▶ Records for this task

/-! ### Partner `284258x1 = [1, 0, 0, 423426, -324871444]` — `r = 1`, `E(ℚ)_tors = 0`, `Ш_an = 1`; 2: In (c = 3); 13: III* (c = 2); 29: I0* (c = 2); `P = (174793396990/224610169, 72139026483042198/3366232602803)` -/

/-- The rational point `P = (174793396990/224610169, 72139026483042198/3366232602803)` (Cremona's generator) lies on `284258x1`.
[cite: Cremona2006, Table 1 (Cremona label 284258x1)] -/
theorem nonsingular_point_e284258x1 :
    ((⟨1, 0, 0, 423426, -324871444⟩ : WeierstrassCurve ℤ).baseChange ℚ).toAffine.Nonsingular
      (174793396990 / 224610169 : ℚ) (72139026483042198 / 3366232602803 : ℚ) := by
  rw [Affine.nonsingular_iff, Affine.equation_iff]
  simp only [baseChange, map_a₁, map_a₂, map_a₃, map_a₄, map_a₆]
  norm_num

/-- **`κ_2(P)` is RAMIFIED** for `P = (174793396990/224610169, 72139026483042198/3366232602803) ∈ 284258x1(ℚ)` at the split `I₃` place `2`
(`P ≡ (0, 0)` = the node `mod 2`; translate `(r, t) = (0, 0)`: `x − r = 174793396990/224610169`, `y − t = 72139026483042198/3366232602803`);
all `E`-side data in the kernel; no named fact. [cite: SilvermanAEC2009, VII.1 Prop. 1.3(b) and X.§4 diagram (**)]
[cite: MazurRubin2007, proof of Thm. 1.4] -/
theorem localKummerMap_not_mem_unramified_e284258x1
    (W : WeierstrassCurve ℚ) [W.IsElliptic] [hGM : W.IsGloballyMinimal]
    (hI : integralModelInt W = ⟨1, 0, 0, 423426, -324871444⟩)
    (hP : W.toAffine.Nonsingular (174793396990 / 224610169 : ℚ) (72139026483042198 / 3366232602803 : ℚ))
    (v : HeightOneSpectrum (𝓞 ℚ)) (hv : natGenerator v = 2) (hp0 : ((3 : ℕ) : ℤ) ≠ 0) :
    W.localKummerMap (v.adicCompletion ℚ) hp0
        (Affine.Point.baseChange (W' := W) ℚ (v.adicCompletion ℚ) (.some _ _ hP)) ∉
      unramifiedSubgroup ((W.torsionGaloisModule ((3 : ℕ) : ℤ)).restrictField (v.adicCompletion ℚ)) 1 := by
  have hW : W = (⟨1, 0, 0, 423426, -324871444⟩ : WeierstrassCurve ℤ).baseChange ℚ :=
    IntModelTam.eq_baseChange_of_integralModelInt hI
  subst hW
  have hpv : ((3 : ℕ) : 𝓞 ℚ) ∉ v.asIdeal := fun h => by
    have h' := (natCast_mem_asIdeal_iff_natGenerator_eq Nat.prime_three v).mp h
    rw [hv] at h'
    exact absurd h' (by decide)
  have hcheck : TamLocal.check ⟨2, 1, 1, 0, 0, 0, 0, 3, 0, 0, 3⟩
      (⟨1, 0, 0, 423426, -324871444⟩ : WeierstrassCurve ℤ) = true := by
    decide +kernel
  have hsplit : ((⟨1, 0, 0, 423426, -324871444⟩ : WeierstrassCurve ℤ).baseChange ℚ).HasSplitMultiplicativeReductionAt v :=
    hasSplitMultiplicativeReductionAt_of_check hcheck rfl v hv
  have hn : ((⟨1, 0, 0, 423426, -324871444⟩ : WeierstrassCurve ℤ).baseChange ℚ).ordMinimalDiscriminant v = 3 :=
    ordMinimalDiscriminant_int_eq hv (hGM.isMinimal v) (by decide +kernel) (by decide +kernel)
  have hX := baseChange_map_int_adicCompletion ⟨1, 0, 0, 423426, -324871444⟩ v
  rw [localKummerMap_mem_unramifiedSubgroup_iff_hasNonsingularReduction_int _ v hpv hsplit hn hp0 hX]
  have h' : ((((⟨1, 0, 0, 423426, -324871444⟩ : WeierstrassCurve ℤ).map
        (Int.castRingHom (v.adicCompletionIntegers ℚ))).baseChange (v.adicCompletion ℚ))).toAffine.Nonsingular
      (algebraMap ℚ (v.adicCompletion ℚ) (174793396990 / 224610169 : ℚ)) (algebraMap ℚ (v.adicCompletion ℚ) (72139026483042198 / 3366232602803 : ℚ)) := by
    rw [hX]
    exact (Affine.map_nonsingular (W := ((⟨1, 0, 0, 423426, -324871444⟩ : WeierstrassCurve ℤ).baseChange ℚ))
      (algebraMap ℚ (v.adicCompletion ℚ)).injective _ _).mpr hP
  have hbc : Affine.Point.congrEquiv hX.symm (Affine.Point.baseChange
      (W' := ((⟨1, 0, 0, 423426, -324871444⟩ : WeierstrassCurve ℤ).baseChange ℚ)) ℚ (v.adicCompletion ℚ)
        (.some _ _ hP)) = .some _ _ h' := by
    rw [Affine.Point.baseChange, Affine.Point.map_some, Affine.Point.congrEquiv_some]
    exact point_some_congr (Algebra.ofId_apply _ _) (Algebra.ofId_apply _ _)
  rw [hbc]
  exact not_hasNonsingularReduction_of_reduces_to_node v ⟨1, 0, 0, 423426, -324871444⟩ 0 0
    (by rw [hv]; decide +kernel) (by rw [hv]; decide +kernel) (m := 174793396990) (n := 224610169) (m' := 72139026483042198) (n' := 3366232602803)
    (by rw [hv]; decide +kernel) (by rw [hv]; decide +kernel) (by rw [hv]; decide +kernel)
    (by rw [hv]; decide +kernel) (by norm_num) (by norm_num) h'

/-- **`S⁰(284258x1) = ⊥` — the generator test (G) DECIDED IN THE KERNEL** for the rank-`1` partner
`284258x1`: the Kummer class of its generator is a non-zero Selmer class RAMIFIED at `2`, so the first
alternative of `generatorTest_of_rowCheck` (ℓ₀ = 2) applies. CONDITIONAL on the Poitou–Tate fact and
the census `hs : #Sel₃ = 3` (`r = 1`, trivial torsion, `Ш_an = 1`); nothing else; nothing booked.
[cite: MazurRubin2007, Prop. 1.3 (i) and Thm. 1.4] [cite: Cremona2006, Table 1 (Cremona label 284258x1)] -/
theorem residualSelmerGroup_eq_bot_e284258x1 (hfact : poitouTate_selmerStructure_duality ℚ)
    (W : WeierstrassCurve ℚ) [W.IsElliptic] [W.IsGloballyMinimal]
    (hI : integralModelInt W = ⟨1, 0, 0, 423426, -324871444⟩)
    (hs : Nat.card (W.selmerGroup (3 : ℤ)) = 3) : residualSelmerGroup W 3 = ⊥ := by
  have hP : W.toAffine.Nonsingular (174793396990 / 224610169 : ℚ) (72139026483042198 / 3366232602803 : ℚ) := by
    rw [IntModelTam.eq_baseChange_of_integralModelInt hI]; exact nonsingular_point_e284258x1
  have hp0 : ((3 : ℕ) : ℤ) ≠ 0 := by norm_num
  have hdiv : ∀ P : geomPoints W, ∃ Q : geomPoints W, ((3 : ℕ) : ℤ) • Q = P :=
    W.zsmul_geomPoints_surjective_holds (by norm_num)
  have hloc := localKummerMap_not_mem_unramified_e284258x1 W hI hP (pl 2)
    (natGenerator_pl (by norm_num)) hp0
  have key := KummerIndex.res_kummerMapTorsion_eq_localKummerMap W ((pl 2).adicCompletion ℚ) hp0 hdiv
    (.some _ _ hP)
  have hloc' : galoisCohomology.res (W.torsionGaloisModule ((3 : ℕ) : ℤ)) ((pl 2).adicCompletion ℚ) 1
        (kummerMapTorsion W ((3 : ℕ) : ℤ) hdiv (.some _ _ hP)) ∉
      unramifiedSubgroup ((W.torsionGaloisModule ((3 : ℕ) : ℤ)).restrictField
        ((pl 2).adicCompletion ℚ)) 1 := by
    intro h
    rw [key] at h
    exact hloc h
  have hram : galoisCohomology.localization (W.torsionGaloisModule ((3 : ℕ) : ℤ)) (Sum.inr (pl 2)) 1
        (kummerMapTorsion W ((3 : ℕ) : ℤ) hdiv (.some _ _ hP)) ∉
      unramifiedSubgroup (GaloisRep.toLocal (pl 2) (W.torsionGaloisModule ((3 : ℕ) : ℤ))) 1 :=
    fun h => hloc' ((localization_inr_mem_unramifiedSubgroup_iff W ((3 : ℕ) : ℤ) (pl 2) _).mp h)
  have hc : kummerMapTorsion W ((3 : ℕ) : ℤ) hdiv (.some _ _ hP) ∈ W.selmerGroup ((3 : ℕ) : ℤ) :=
    kummerMapTorsion_mem_selmerGroup W _ hdiv _
  have hc0 : kummerMapTorsion W ((3 : ℕ) : ℤ) hdiv (.some _ _ hP) ≠ 0 := fun h0 => hloc' (by
    have hz : galoisCohomology.res (W.torsionGaloisModule ((3 : ℕ) : ℤ)) ((pl 2).adicCompletion ℚ) 1
        (kummerMapTorsion W ((3 : ℕ) : ℤ) hdiv (.some _ _ hP)) = 0 := by
      rw [h0]; exact (galoisCohomology.res _ _ 1).map_zero
    rw [hz]; exact zero_mem _)
  exact (generatorTest_of_rowCheck 3 (by decide) hfact W hI
    (Es := [⟨2, 1, 1, 0, 0, 0, 0, 3, 0, 0, 3⟩, ⟨13, 3, 5, 0, 14, 6, 2190, 9, 9, 0, 2⟩, ⟨29, 5, 5, 0, 12, 14, 835, 6, 6, 0, 2⟩])
    (by decide +kernel) (ℓ₀ := 2) (by decide +kernel) (by decide +kernel) hs hc hc0).1 hram


/-! ### Cell `284258j1 = [1, 0, 1, 2505, -147678]` (NOGO-anomalous (EVEN)) ← partner `284258x1`: DUAL Hesse certificate `(l : m) = (4901 : 5)`, `u = 1/377` -/

/-- **`284258j1[3] ≃ 284258x1[3]` as `Γ_ℚ`-modules, IN THE KERNEL** (no named fact): `284258j1` is `ℚ`-isomorphic to the
member `(l : m) = (4901 : 5)`, `u = 1/377`, of the DUAL Hesse pencil `X_E⁻(3)` (Fisher 2012 §13; tree THEOREM `thm132rev_threeCongruent_dualHessePencil_holds`) of `284258x1`; the two covariant
identities are numeral identities (`norm_num`). [cite: Fisher2012Hessian, §13 (analogue of Thm. 13.2 for X_E^-(3)) and §8]
[cite: Cremona2006, Table 1 (Cremona labels 284258j1, 284258x1)] -/
theorem torsionIso_e284258j1_e284258x1 (W A : WeierstrassCurve ℚ) [W.IsElliptic] [A.IsElliptic]
    (hW : W = ⟨1, 0, 0, 423426, -324871444⟩) (hA : A = ⟨1, 0, 1, 2505, -147678⟩) :
    TorsionIso A W 3 :=
  VisCerts.torsionIso3_of_dualHesseCert_mk thm132rev_threeCongruent_dualHessePencil_holds
    hW hA
    (-20324447 : ℚ) (280719414287 : ℚ) (-120263 : ℚ) (127773971 : ℚ)
    (by norm_num) (by norm_num) (by norm_num) (by norm_num)
    (4901 : ℚ) (5 : ℚ) ((1 : ℚ) / 377) (by norm_num) (by norm_num) (by norm_num)
import Literature.MathematicalPhysics.QuantumManyBody.PenroseOnsager1956

/-!
# Penrose–Onsager 1956: proofs of (17)–(18) and of (20) `n_Ψ ≅ n_M`

Discharge of the named literature fact
`Literature.MathematicalPhysics.QuantumManyBody.BoseGas.PenroseOnsager.PenroseOnsager1956_eq18`
of `PenroseOnsager1956.lean` (O. Penrose, L. Onsager, *Bose–Einstein condensation and liquid
helium*, Phys. Rev. **104** (1956) 576–584, §4 (17)–(18)): along a sequence of systems in
containers `Λ_N ⊂ ℝ³` of volume `V = N/ρ` whose reduced density matrices have the asymptotic form
(13) `|⟨q'|σ₁|q''⟩ - Ψ(q')Ψ*(q'')| ≤ ρ γ(|q' - q''|)` with `0 ≤ γ ≤ γ_M`, `γ(r) → 0` (14),
`A₁ = (NV)⁻¹ [∫_V |Ψ| d³x]² + o(1)`.

The printed argument [cite: PenroseOnsager1956, §4 (15)–(18)]: by (13) and Lemma (15)
(`setLIntegral_radial_le_of_tendsto_zero`),
`(NV)⁻¹ ∫∫ |⟨q'|σ₁|q''⟩ - Ψ(q')Ψ*(q'')| d³q' d³q'' ≤ (NV)⁻¹ ρ ∫_V V Γ = o(1)` — this is (17) — and
then `| |⟨q'|σ₁|q''⟩| - |Ψ(q')| |Ψ(q'')| | ≤ |⟨q'|σ₁|q''⟩ - Ψ(q')Ψ*(q'')|` integrated over `V × V`
gives (18), since `∫∫ |Ψ(q')| |Ψ(q'')| = [∫ |Ψ|]²`. We run the argument in `ℝ≥0∞` (the error
kernel `γ(|q' - q''|)` is not assumed measurable, so the Tonelli step for it is the inequality
`lintegral_prod_le`), as the two-sided bound `∫∫|σ₁| ≤ [∫|Ψ|]² + ρ ε V²`,
`[∫|Ψ|]² ≤ ∫∫|σ₁| + ρ ε V²` (`lintegral_kernel_le_sq_add_and_sq_le`), and pass to real numbers at
the end (`ρ ε V² / (N V) = ε`).

The second part of the file discharges the named fact `PenroseOnsager1956_eq20`
(`PenroseOnsager1956_eq20_holds`, [cite: PenroseOnsager1956, §4 (20)–(22)]); its argument is
described in the module docstring opening that part.

## References

* [PenroseOnsager1956] O. Penrose, L. Onsager, *Bose–Einstein condensation and liquid helium*,
  Phys. Rev. 104 (1956) 576–584, doi:10.1103/PhysRev.104.576: §4 (13)–(22), Lemma (15)–(16).
-/

noncomputable section

open MeasureTheory Filter Metric Topology Function
open scoped ENNReal NNReal ComplexConjugate

namespace Literature.MathematicalPhysics.QuantumManyBody.BoseGas.PenroseOnsager

/-- Pointwise form of `| |u| - |v| | ≤ |u - v|` behind (18), in `ℝ≥0∞`: if
`|σ - Ψ(q')Ψ*(q'')| ≤ e` then `|σ| ≤ |Ψ(q')| |Ψ(q'')| + e` and `|Ψ(q')| |Ψ(q'')| ≤ |σ| + e`.
[cite: PenroseOnsager1956, §4 (17)–(18)] -/
theorem coe_nnnorm_le_add_of_norm_sub_mul_conj_le {s a b : ℂ} {e : ℝ}
    (h : ‖s - a * conj b‖ ≤ e) :
    (‖s‖₊ : ℝ≥0∞) ≤ ‖a‖₊ * ‖b‖₊ + ENNReal.ofReal e ∧
      (‖a‖₊ : ℝ≥0∞) * ‖b‖₊ ≤ ‖s‖₊ + ENNReal.ofReal e := by
  have he : 0 ≤ e := (norm_nonneg _).trans h
  have hab : ‖a * conj b‖ = ‖a‖ * ‖b‖ := by rw [norm_mul, Complex.norm_conj]
  have h1 : ‖s‖ ≤ ‖a‖ * ‖b‖ + e := by
    calc ‖s‖ ≤ ‖a * conj b‖ + ‖s - a * conj b‖ := norm_le_norm_add_norm_sub' s _
      _ ≤ ‖a‖ * ‖b‖ + e := by rw [hab]; exact add_le_add le_rfl h
  have h2 : ‖a‖ * ‖b‖ ≤ ‖s‖ + e := by
    calc ‖a‖ * ‖b‖ = ‖a * conj b‖ := hab.symm
      _ ≤ ‖s‖ + ‖s - a * conj b‖ := norm_le_norm_add_norm_sub s _
      _ ≤ ‖s‖ + e := add_le_add le_rfl h
  change ‖s‖ₑ ≤ ‖a‖ₑ * ‖b‖ₑ + ENNReal.ofReal e ∧ ‖a‖ₑ * ‖b‖ₑ ≤ ‖s‖ₑ + ENNReal.ofReal e
  rw [← ofReal_norm, ← ofReal_norm, ← ofReal_norm, ← ENNReal.ofReal_mul (norm_nonneg a),
    ← ENNReal.ofReal_add (mul_nonneg (norm_nonneg a) (norm_nonneg b)) he,
    ← ENNReal.ofReal_add (norm_nonneg s) he]
  exact ⟨ENNReal.ofReal_le_ofReal h1, ENNReal.ofReal_le_ofReal h2⟩

/-- `|a - b| ≤ c` for the real parts, from the two-sided bound `a ≤ b + c`, `b ≤ a + c` in `ℝ≥0∞`
with `b`, `c` finite. [folklore] -/
theorem abs_toReal_sub_toReal_le {a b c : ℝ≥0∞} (h₁ : a ≤ b + c) (h₂ : b ≤ a + c) (hb : b ≠ ∞)
    (hc : c ≠ ∞) : |a.toReal - b.toReal| ≤ c.toReal := by
  have ha : a ≠ ∞ := ne_top_of_le_ne_top (ENNReal.add_ne_top.2 ⟨hb, hc⟩) h₁
  have h₁' := ENNReal.toReal_mono (ENNReal.add_ne_top.2 ⟨hb, hc⟩) h₁
  have h₂' := ENNReal.toReal_mono (ENNReal.add_ne_top.2 ⟨ha, hc⟩) h₂
  rw [ENNReal.toReal_add hb hc] at h₁'
  rw [ENNReal.toReal_add ha hc] at h₂'
  rw [abs_sub_le_iff]
  constructor <;> linarith

/-- **(17) in two-sided form, for one system.** On a measurable container `Λ ⊂ ℝ³`, if (13) holds
on `Λ × Λ` with `ρ ≥ 0` and `∫_Λ γ(|x' - x|) d³x' ≤ B` for every `x` (the bound of Lemma (15)),
then `∫_Λ∫_Λ |⟨q'|σ₁|q''⟩| ≤ [∫_Λ |Ψ|]² + ρ B V` and `[∫_Λ |Ψ|]² ≤ ∫_Λ∫_Λ |⟨q'|σ₁|q''⟩| + ρ B V`,
`V = vol Λ`. [cite: PenroseOnsager1956, §4 (13), (15), (17)] -/
theorem lintegral_kernel_le_sq_add_and_sq_le {Λ : Set Space} (hΛ : MeasurableSet Λ)
    {σ : Space → Space → ℂ} (hσ : Measurable (uncurry σ)) {Ψ : Space → ℂ}
    (hΨ : AEStronglyMeasurable Ψ (volume.restrict Λ)) {ρ : ℝ} (hρ : 0 ≤ ρ) {γ : ℝ → ℝ}
    (h13 : HasAsymptoticForm ρ σ Ψ γ Λ) {B : ℝ≥0∞}
    (hB : ∀ x, ∫⁻ x' in Λ, ENNReal.ofReal (γ (dist x' x)) ≤ B) :
    ∫⁻ p, (‖σ p.1 p.2‖₊ : ℝ≥0∞) ∂(volume.restrict Λ).prod (volume.restrict Λ) ≤
        (∫⁻ x in Λ, (‖Ψ x‖₊ : ℝ≥0∞)) ^ 2 + ENNReal.ofReal ρ * B * volume Λ ∧
      (∫⁻ x in Λ, (‖Ψ x‖₊ : ℝ≥0∞)) ^ 2 ≤
        ∫⁻ p, (‖σ p.1 p.2‖₊ : ℝ≥0∞) ∂(volume.restrict Λ).prod (volume.restrict Λ) +
          ENNReal.ofReal ρ * B * volume Λ := by
  set μ : Measure Space := volume.restrict Λ with hμ
  have hmem : ∀ᵐ p ∂μ.prod μ, p ∈ Λ ×ˢ Λ := by
    rw [hμ, Measure.prod_restrict]
    exact ae_restrict_mem (hΛ.prod hΛ)
  have hΨm : AEMeasurable (fun x => (‖Ψ x‖₊ : ℝ≥0∞)) μ :=
    hΨ.aemeasurable.nnnorm.coe_nnreal_ennreal
  have hσm : AEMeasurable (fun p : Space × Space => (‖σ p.1 p.2‖₊ : ℝ≥0∞)) (μ.prod μ) :=
    hσ.nnnorm.coe_nnreal_ennreal.aemeasurable
  have hJ : ∫⁻ p, (‖Ψ p.1‖₊ : ℝ≥0∞) * ‖Ψ p.2‖₊ ∂μ.prod μ = (∫⁻ x, (‖Ψ x‖₊ : ℝ≥0∞) ∂μ) ^ 2 := by
    rw [lintegral_prod_mul hΨm hΨm, sq]
  -- (17): the error term, by the Tonelli inequality and the bound `hB` of Lemma (15)
  have hE : ∫⁻ p, ENNReal.ofReal (ρ * γ (dist p.2 p.1)) ∂μ.prod μ ≤
      ENNReal.ofReal ρ * B * volume Λ := by
    calc ∫⁻ p, ENNReal.ofReal (ρ * γ (dist p.2 p.1)) ∂μ.prod μ
        ≤ ∫⁻ q', ∫⁻ q'', ENNReal.ofReal (ρ * γ (dist q'' q')) ∂μ ∂μ :=
          lintegral_prod_le (fun p : Space × Space => ENNReal.ofReal (ρ * γ (dist p.2 p.1)))
      _ ≤ ∫⁻ _, ENNReal.ofReal ρ * B ∂μ := by
          refine lintegral_mono fun q' => ?_
          calc ∫⁻ q'', ENNReal.ofReal (ρ * γ (dist q'' q')) ∂μ
              = ∫⁻ q'', ENNReal.ofReal ρ * ENNReal.ofReal (γ (dist q'' q')) ∂μ := by
                simp_rw [ENNReal.ofReal_mul hρ]
            _ = ENNReal.ofReal ρ * ∫⁻ q'', ENNReal.ofReal (γ (dist q'' q')) ∂μ :=
                lintegral_const_mul' _ _ ENNReal.ofReal_ne_top
            _ ≤ ENNReal.ofReal ρ * B := mul_le_mul' le_rfl (hB q')
      _ = ENNReal.ofReal ρ * B * volume Λ := by
          rw [lintegral_const, hμ, Measure.restrict_apply_univ]
  -- (13) pointwise, a.e. on `Λ × Λ`
  have hpt : ∀ᵐ p ∂μ.prod μ,
      (‖σ p.1 p.2‖₊ : ℝ≥0∞) ≤ ‖Ψ p.1‖₊ * ‖Ψ p.2‖₊ + ENNReal.ofReal (ρ * γ (dist p.2 p.1)) ∧
        (‖Ψ p.1‖₊ : ℝ≥0∞) * ‖Ψ p.2‖₊ ≤ ‖σ p.1 p.2‖₊ + ENNReal.ofReal (ρ * γ (dist p.2 p.1)) := by
    filter_upwards [hmem] with p hp
    obtain ⟨hp₁, hp₂⟩ := Set.mem_prod.1 hp
    have h := h13 p.1 hp₁ p.2 hp₂
    rw [dist_comm] at h
    exact coe_nnnorm_le_add_of_norm_sub_mul_conj_le h
  constructor
  · calc ∫⁻ p, (‖σ p.1 p.2‖₊ : ℝ≥0∞) ∂μ.prod μ
        ≤ ∫⁻ p, ((‖Ψ p.1‖₊ : ℝ≥0∞) * ‖Ψ p.2‖₊ + ENNReal.ofReal (ρ * γ (dist p.2 p.1))) ∂μ.prod μ :=
          lintegral_mono_ae (hpt.mono fun p hp => hp.1)
      _ = ∫⁻ p, (‖Ψ p.1‖₊ : ℝ≥0∞) * ‖Ψ p.2‖₊ ∂μ.prod μ +
            ∫⁻ p, ENNReal.ofReal (ρ * γ (dist p.2 p.1)) ∂μ.prod μ :=
          lintegral_add_left' (hΨm.comp_fst.mul hΨm.comp_snd) _
      _ ≤ (∫⁻ x, (‖Ψ x‖₊ : ℝ≥0∞) ∂μ) ^ 2 + ENNReal.ofReal ρ * B * volume Λ := by
          rw [hJ]
          exact add_le_add le_rfl hE
  · calc (∫⁻ x, (‖Ψ x‖₊ : ℝ≥0∞) ∂μ) ^ 2
        = ∫⁻ p, (‖Ψ p.1‖₊ : ℝ≥0∞) * ‖Ψ p.2‖₊ ∂μ.prod μ := hJ.symm
      _ ≤ ∫⁻ p, ((‖σ p.1 p.2‖₊ : ℝ≥0∞) + ENNReal.ofReal (ρ * γ (dist p.2 p.1))) ∂μ.prod μ :=
          lintegral_mono_ae (hpt.mono fun p hp => hp.2)
      _ = ∫⁻ p, (‖σ p.1 p.2‖₊ : ℝ≥0∞) ∂μ.prod μ +
            ∫⁻ p, ENNReal.ofReal (ρ * γ (dist p.2 p.1)) ∂μ.prod μ :=
          lintegral_add_left' hσm _
      _ ≤ ∫⁻ p, (‖σ p.1 p.2‖₊ : ℝ≥0∞) ∂μ.prod μ + ENNReal.ofReal ρ * B * volume Λ :=
          add_le_add le_rfl hE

▶ Task details
In the entries above, identify each line that includes the string "IsGloballyMinimal", then copy it.

▶ Response area
    (W : WeierstrassCurve ℚ) [W.IsElliptic] [hGM : W.IsGloballyMinimal]
    (W : WeierstrassCurve ℚ) [W.IsElliptic] [W.IsGloballyMinimal]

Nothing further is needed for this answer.